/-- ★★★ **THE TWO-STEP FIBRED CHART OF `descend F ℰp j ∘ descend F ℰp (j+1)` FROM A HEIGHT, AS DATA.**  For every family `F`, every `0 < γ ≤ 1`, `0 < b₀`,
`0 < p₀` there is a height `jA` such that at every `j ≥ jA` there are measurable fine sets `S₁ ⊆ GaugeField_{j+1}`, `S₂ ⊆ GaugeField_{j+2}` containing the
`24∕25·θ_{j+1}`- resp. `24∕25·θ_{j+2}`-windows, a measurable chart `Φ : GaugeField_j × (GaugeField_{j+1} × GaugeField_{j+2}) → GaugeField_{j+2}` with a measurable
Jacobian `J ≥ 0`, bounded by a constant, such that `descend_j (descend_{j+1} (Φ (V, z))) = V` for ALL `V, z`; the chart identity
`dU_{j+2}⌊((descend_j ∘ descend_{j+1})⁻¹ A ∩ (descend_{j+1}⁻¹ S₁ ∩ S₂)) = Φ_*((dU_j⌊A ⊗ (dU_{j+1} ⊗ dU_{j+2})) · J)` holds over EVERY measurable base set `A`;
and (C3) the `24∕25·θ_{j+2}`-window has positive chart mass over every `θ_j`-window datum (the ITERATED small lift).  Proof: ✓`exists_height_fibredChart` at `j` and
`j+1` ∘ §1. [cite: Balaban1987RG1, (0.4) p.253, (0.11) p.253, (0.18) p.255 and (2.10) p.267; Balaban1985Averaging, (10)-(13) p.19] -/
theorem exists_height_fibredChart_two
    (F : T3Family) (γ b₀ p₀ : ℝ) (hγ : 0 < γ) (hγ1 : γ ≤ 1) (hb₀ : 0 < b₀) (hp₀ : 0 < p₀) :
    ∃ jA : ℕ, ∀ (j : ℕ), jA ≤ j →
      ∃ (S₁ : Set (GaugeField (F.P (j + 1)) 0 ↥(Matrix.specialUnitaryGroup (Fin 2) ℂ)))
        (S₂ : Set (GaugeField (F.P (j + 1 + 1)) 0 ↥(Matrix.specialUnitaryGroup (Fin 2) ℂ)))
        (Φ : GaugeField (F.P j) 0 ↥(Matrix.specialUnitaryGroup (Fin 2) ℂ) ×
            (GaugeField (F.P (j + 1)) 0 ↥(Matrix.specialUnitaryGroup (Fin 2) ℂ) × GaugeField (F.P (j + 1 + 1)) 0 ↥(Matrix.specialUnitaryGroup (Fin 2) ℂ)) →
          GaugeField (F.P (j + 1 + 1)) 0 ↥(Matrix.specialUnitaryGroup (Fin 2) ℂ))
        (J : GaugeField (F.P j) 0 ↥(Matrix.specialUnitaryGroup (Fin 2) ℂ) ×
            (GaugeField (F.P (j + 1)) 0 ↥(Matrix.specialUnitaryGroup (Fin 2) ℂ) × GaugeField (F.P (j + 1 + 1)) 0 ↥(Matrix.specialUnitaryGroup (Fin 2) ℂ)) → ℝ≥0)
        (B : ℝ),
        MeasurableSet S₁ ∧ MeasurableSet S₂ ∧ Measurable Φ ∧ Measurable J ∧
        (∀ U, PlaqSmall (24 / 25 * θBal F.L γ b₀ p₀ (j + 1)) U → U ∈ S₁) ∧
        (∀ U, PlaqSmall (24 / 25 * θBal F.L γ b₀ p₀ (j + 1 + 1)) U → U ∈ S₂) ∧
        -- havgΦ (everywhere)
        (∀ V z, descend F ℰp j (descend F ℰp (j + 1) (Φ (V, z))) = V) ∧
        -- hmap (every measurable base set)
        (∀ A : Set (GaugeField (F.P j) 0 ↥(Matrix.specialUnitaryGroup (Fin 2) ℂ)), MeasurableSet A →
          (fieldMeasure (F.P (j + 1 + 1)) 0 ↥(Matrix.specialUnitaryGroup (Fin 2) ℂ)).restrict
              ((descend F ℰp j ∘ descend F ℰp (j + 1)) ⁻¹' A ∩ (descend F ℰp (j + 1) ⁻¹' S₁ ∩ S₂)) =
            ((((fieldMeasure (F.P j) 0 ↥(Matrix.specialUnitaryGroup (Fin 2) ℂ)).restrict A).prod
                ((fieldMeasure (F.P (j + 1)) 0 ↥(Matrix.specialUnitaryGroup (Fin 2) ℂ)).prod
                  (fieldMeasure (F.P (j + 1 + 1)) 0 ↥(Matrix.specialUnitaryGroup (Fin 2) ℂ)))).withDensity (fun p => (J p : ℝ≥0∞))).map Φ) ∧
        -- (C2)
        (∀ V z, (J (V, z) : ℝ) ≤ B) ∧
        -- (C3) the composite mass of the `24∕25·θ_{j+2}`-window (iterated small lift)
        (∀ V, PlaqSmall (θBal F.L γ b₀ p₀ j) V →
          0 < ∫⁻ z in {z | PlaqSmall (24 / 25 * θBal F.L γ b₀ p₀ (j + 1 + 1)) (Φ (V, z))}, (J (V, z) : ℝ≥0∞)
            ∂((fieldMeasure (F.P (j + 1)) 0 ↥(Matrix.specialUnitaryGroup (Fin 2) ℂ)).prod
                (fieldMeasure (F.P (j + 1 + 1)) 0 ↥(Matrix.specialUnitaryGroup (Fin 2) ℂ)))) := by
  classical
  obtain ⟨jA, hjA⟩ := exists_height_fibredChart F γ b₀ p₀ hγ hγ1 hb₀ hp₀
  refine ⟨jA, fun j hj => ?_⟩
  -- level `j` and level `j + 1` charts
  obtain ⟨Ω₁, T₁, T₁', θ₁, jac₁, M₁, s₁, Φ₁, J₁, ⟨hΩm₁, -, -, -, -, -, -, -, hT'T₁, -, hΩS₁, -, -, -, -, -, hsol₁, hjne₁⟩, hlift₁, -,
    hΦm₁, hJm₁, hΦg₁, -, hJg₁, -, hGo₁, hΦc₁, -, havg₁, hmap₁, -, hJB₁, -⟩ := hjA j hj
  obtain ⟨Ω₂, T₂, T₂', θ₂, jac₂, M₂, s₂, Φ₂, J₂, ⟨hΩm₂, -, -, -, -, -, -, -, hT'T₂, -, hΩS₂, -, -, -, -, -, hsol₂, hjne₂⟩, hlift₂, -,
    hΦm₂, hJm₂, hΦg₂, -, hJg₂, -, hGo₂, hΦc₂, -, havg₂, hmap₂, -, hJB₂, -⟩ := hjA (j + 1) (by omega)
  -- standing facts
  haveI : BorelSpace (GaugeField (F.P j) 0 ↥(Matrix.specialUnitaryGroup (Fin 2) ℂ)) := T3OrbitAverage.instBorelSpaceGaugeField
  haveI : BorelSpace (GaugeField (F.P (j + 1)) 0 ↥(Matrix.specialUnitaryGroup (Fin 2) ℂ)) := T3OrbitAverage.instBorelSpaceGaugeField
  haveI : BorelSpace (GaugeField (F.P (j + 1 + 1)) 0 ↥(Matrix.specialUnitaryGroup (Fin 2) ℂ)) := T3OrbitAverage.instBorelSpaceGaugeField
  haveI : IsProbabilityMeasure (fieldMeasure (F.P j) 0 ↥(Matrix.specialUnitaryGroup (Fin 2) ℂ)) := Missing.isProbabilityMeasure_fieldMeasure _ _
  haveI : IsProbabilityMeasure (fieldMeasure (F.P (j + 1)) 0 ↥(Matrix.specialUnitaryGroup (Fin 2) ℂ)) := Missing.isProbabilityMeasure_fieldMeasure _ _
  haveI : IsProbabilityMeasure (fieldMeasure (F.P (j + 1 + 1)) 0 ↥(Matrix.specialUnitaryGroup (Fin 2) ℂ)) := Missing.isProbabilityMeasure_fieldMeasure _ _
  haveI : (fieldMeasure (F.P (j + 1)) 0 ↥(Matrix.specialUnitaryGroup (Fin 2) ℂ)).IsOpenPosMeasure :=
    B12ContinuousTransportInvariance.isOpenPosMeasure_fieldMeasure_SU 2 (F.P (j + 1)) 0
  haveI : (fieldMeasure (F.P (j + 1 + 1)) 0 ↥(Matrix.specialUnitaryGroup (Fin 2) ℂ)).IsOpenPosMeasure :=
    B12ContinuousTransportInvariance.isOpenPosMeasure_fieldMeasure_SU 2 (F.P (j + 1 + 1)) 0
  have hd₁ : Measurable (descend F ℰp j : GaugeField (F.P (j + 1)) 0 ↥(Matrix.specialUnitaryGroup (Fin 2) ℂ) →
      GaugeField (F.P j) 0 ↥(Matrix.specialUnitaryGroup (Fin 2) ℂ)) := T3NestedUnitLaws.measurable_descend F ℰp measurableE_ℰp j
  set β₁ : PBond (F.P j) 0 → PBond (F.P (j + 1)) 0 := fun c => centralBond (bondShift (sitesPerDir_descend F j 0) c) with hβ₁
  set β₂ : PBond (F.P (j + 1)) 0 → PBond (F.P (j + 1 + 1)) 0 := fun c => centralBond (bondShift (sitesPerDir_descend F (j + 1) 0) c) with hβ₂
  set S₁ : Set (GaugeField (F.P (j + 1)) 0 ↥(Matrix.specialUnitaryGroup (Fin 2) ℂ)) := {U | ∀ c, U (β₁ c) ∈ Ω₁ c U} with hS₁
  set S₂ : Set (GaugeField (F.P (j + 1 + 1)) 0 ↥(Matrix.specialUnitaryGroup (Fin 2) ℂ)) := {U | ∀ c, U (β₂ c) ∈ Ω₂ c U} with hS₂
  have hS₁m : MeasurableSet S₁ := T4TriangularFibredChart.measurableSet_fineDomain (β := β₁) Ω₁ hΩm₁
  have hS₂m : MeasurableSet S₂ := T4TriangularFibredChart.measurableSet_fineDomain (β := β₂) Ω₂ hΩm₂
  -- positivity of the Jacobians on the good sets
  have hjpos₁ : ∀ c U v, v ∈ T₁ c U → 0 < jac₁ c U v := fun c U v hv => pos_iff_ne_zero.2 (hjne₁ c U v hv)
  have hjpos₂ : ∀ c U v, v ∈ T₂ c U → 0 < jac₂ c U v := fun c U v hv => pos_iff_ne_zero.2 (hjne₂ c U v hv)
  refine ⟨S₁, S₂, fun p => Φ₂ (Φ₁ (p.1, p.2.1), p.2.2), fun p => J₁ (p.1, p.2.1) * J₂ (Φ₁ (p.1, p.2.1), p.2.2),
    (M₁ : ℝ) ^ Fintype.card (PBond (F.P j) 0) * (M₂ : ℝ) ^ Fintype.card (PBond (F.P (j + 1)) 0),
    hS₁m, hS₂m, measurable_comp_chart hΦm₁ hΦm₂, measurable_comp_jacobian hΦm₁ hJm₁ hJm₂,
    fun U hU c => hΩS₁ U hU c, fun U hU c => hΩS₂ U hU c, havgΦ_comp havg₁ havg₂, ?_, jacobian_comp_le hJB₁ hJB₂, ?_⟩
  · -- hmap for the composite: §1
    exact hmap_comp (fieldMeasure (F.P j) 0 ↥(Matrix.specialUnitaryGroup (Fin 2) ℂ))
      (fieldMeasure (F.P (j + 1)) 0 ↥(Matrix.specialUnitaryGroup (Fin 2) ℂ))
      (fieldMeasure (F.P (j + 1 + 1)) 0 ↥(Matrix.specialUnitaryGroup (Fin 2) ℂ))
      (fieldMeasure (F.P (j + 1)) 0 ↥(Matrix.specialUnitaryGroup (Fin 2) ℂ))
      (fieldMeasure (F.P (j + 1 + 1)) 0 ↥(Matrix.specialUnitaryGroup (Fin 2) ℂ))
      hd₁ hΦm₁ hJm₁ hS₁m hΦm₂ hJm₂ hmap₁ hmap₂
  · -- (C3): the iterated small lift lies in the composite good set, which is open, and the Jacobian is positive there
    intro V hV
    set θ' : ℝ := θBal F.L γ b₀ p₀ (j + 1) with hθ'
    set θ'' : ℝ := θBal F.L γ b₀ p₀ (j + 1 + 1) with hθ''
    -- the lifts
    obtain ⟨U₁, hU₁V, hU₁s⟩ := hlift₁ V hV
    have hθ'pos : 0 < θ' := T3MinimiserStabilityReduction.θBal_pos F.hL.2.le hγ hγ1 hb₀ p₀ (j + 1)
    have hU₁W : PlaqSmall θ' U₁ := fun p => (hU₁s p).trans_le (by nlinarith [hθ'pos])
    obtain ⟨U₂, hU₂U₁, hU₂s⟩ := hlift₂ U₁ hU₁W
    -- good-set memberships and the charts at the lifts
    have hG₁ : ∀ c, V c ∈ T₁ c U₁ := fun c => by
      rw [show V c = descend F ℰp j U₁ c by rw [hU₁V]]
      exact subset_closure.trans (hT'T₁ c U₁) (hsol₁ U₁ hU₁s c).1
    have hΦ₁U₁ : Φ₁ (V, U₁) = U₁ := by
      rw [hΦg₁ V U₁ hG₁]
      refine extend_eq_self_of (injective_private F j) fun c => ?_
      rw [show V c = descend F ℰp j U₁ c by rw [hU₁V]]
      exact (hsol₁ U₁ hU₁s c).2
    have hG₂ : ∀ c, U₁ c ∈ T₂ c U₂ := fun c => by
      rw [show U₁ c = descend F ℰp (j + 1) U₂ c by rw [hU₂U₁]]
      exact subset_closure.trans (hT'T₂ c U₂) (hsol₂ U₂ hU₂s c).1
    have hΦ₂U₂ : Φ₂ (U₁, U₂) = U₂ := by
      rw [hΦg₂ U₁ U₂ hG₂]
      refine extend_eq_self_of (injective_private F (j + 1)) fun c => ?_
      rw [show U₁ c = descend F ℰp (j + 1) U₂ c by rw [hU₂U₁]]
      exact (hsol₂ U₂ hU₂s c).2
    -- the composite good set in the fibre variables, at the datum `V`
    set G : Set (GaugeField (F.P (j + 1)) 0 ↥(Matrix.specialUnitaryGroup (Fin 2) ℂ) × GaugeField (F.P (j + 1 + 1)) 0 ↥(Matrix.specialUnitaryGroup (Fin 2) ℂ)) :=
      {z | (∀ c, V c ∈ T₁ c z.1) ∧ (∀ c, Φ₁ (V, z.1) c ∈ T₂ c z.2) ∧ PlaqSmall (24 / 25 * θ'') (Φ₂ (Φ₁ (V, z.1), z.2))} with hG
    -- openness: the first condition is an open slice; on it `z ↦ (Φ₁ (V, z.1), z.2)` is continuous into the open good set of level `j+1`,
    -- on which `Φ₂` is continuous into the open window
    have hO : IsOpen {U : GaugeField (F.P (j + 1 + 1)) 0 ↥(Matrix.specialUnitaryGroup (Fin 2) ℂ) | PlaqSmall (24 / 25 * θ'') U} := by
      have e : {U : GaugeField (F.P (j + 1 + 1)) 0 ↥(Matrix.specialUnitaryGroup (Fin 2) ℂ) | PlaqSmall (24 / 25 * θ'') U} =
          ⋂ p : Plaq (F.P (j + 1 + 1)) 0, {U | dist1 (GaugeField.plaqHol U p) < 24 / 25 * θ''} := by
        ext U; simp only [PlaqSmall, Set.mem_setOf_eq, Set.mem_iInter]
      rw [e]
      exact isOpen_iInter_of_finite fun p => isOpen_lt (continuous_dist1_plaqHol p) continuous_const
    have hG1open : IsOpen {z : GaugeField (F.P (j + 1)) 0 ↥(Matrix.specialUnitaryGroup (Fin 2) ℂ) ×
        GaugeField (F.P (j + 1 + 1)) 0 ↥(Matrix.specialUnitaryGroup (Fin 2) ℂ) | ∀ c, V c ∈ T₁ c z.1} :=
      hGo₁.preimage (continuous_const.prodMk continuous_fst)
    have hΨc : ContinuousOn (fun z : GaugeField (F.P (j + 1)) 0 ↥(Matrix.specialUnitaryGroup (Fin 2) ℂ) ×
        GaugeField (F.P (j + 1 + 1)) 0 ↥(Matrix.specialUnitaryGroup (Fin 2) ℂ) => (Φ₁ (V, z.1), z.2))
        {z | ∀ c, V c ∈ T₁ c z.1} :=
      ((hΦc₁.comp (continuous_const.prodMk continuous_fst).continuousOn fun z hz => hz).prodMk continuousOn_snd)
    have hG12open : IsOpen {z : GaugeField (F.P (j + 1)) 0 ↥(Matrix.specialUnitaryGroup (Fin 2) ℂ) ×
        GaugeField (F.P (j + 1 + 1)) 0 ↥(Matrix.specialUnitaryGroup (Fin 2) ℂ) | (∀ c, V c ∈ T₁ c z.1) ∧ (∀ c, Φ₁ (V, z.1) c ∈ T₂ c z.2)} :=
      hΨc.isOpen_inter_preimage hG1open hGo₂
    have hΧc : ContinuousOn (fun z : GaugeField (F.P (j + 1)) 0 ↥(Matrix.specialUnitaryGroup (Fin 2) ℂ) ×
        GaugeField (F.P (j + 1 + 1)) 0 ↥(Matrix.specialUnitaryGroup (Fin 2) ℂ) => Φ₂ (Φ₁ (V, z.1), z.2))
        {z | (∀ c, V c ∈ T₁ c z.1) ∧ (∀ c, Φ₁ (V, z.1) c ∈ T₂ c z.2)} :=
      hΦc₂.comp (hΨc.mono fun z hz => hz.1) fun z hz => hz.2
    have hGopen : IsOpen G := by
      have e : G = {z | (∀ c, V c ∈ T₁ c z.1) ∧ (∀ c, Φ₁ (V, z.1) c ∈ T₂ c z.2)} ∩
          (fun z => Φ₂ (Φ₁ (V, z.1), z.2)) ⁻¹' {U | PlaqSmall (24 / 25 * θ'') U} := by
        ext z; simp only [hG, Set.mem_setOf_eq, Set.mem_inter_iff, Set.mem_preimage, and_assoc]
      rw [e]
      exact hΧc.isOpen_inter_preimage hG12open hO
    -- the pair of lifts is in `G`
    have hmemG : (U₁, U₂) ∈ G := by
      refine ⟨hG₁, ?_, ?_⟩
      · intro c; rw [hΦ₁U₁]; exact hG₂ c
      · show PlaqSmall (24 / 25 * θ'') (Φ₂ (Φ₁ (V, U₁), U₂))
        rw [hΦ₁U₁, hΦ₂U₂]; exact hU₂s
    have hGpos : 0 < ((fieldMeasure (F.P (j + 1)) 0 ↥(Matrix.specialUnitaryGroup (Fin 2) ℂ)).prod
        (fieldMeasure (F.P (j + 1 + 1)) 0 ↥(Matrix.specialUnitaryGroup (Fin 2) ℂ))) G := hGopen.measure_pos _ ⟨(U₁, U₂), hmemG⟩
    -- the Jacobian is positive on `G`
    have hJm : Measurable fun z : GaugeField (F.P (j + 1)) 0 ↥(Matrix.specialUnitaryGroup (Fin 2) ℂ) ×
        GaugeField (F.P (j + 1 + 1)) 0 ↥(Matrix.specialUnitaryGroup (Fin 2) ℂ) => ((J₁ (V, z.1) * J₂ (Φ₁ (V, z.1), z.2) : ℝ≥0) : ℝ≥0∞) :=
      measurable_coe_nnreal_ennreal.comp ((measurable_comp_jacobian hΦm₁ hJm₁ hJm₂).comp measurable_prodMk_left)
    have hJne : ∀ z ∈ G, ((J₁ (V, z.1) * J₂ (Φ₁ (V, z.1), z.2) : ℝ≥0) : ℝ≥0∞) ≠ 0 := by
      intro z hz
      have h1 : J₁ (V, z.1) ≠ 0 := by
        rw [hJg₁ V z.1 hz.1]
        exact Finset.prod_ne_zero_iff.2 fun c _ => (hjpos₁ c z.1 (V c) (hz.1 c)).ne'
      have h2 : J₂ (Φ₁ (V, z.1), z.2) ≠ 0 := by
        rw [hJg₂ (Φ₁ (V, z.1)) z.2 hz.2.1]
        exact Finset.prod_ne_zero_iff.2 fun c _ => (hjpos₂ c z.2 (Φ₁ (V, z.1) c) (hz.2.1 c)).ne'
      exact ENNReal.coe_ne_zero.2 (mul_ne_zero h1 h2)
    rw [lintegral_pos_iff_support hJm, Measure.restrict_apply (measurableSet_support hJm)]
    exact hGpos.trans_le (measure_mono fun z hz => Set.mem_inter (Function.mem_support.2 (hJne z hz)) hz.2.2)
----
TASK ITEM:
Search the listing for the string "hGpos". Copy each line where it turns up.

EXPECTED OUTPUT:
    have hGpos : 0 < ((fieldMeasure (F.P (j + 1)) 0 ↥(Matrix.specialUnitaryGroup (Fin 2) ℂ)).prod
    exact hGpos.trans_le (measure_mono fun z hz => Set.mem_inter (Function.mem_support.2 (hJne z hz)) hz.2.2)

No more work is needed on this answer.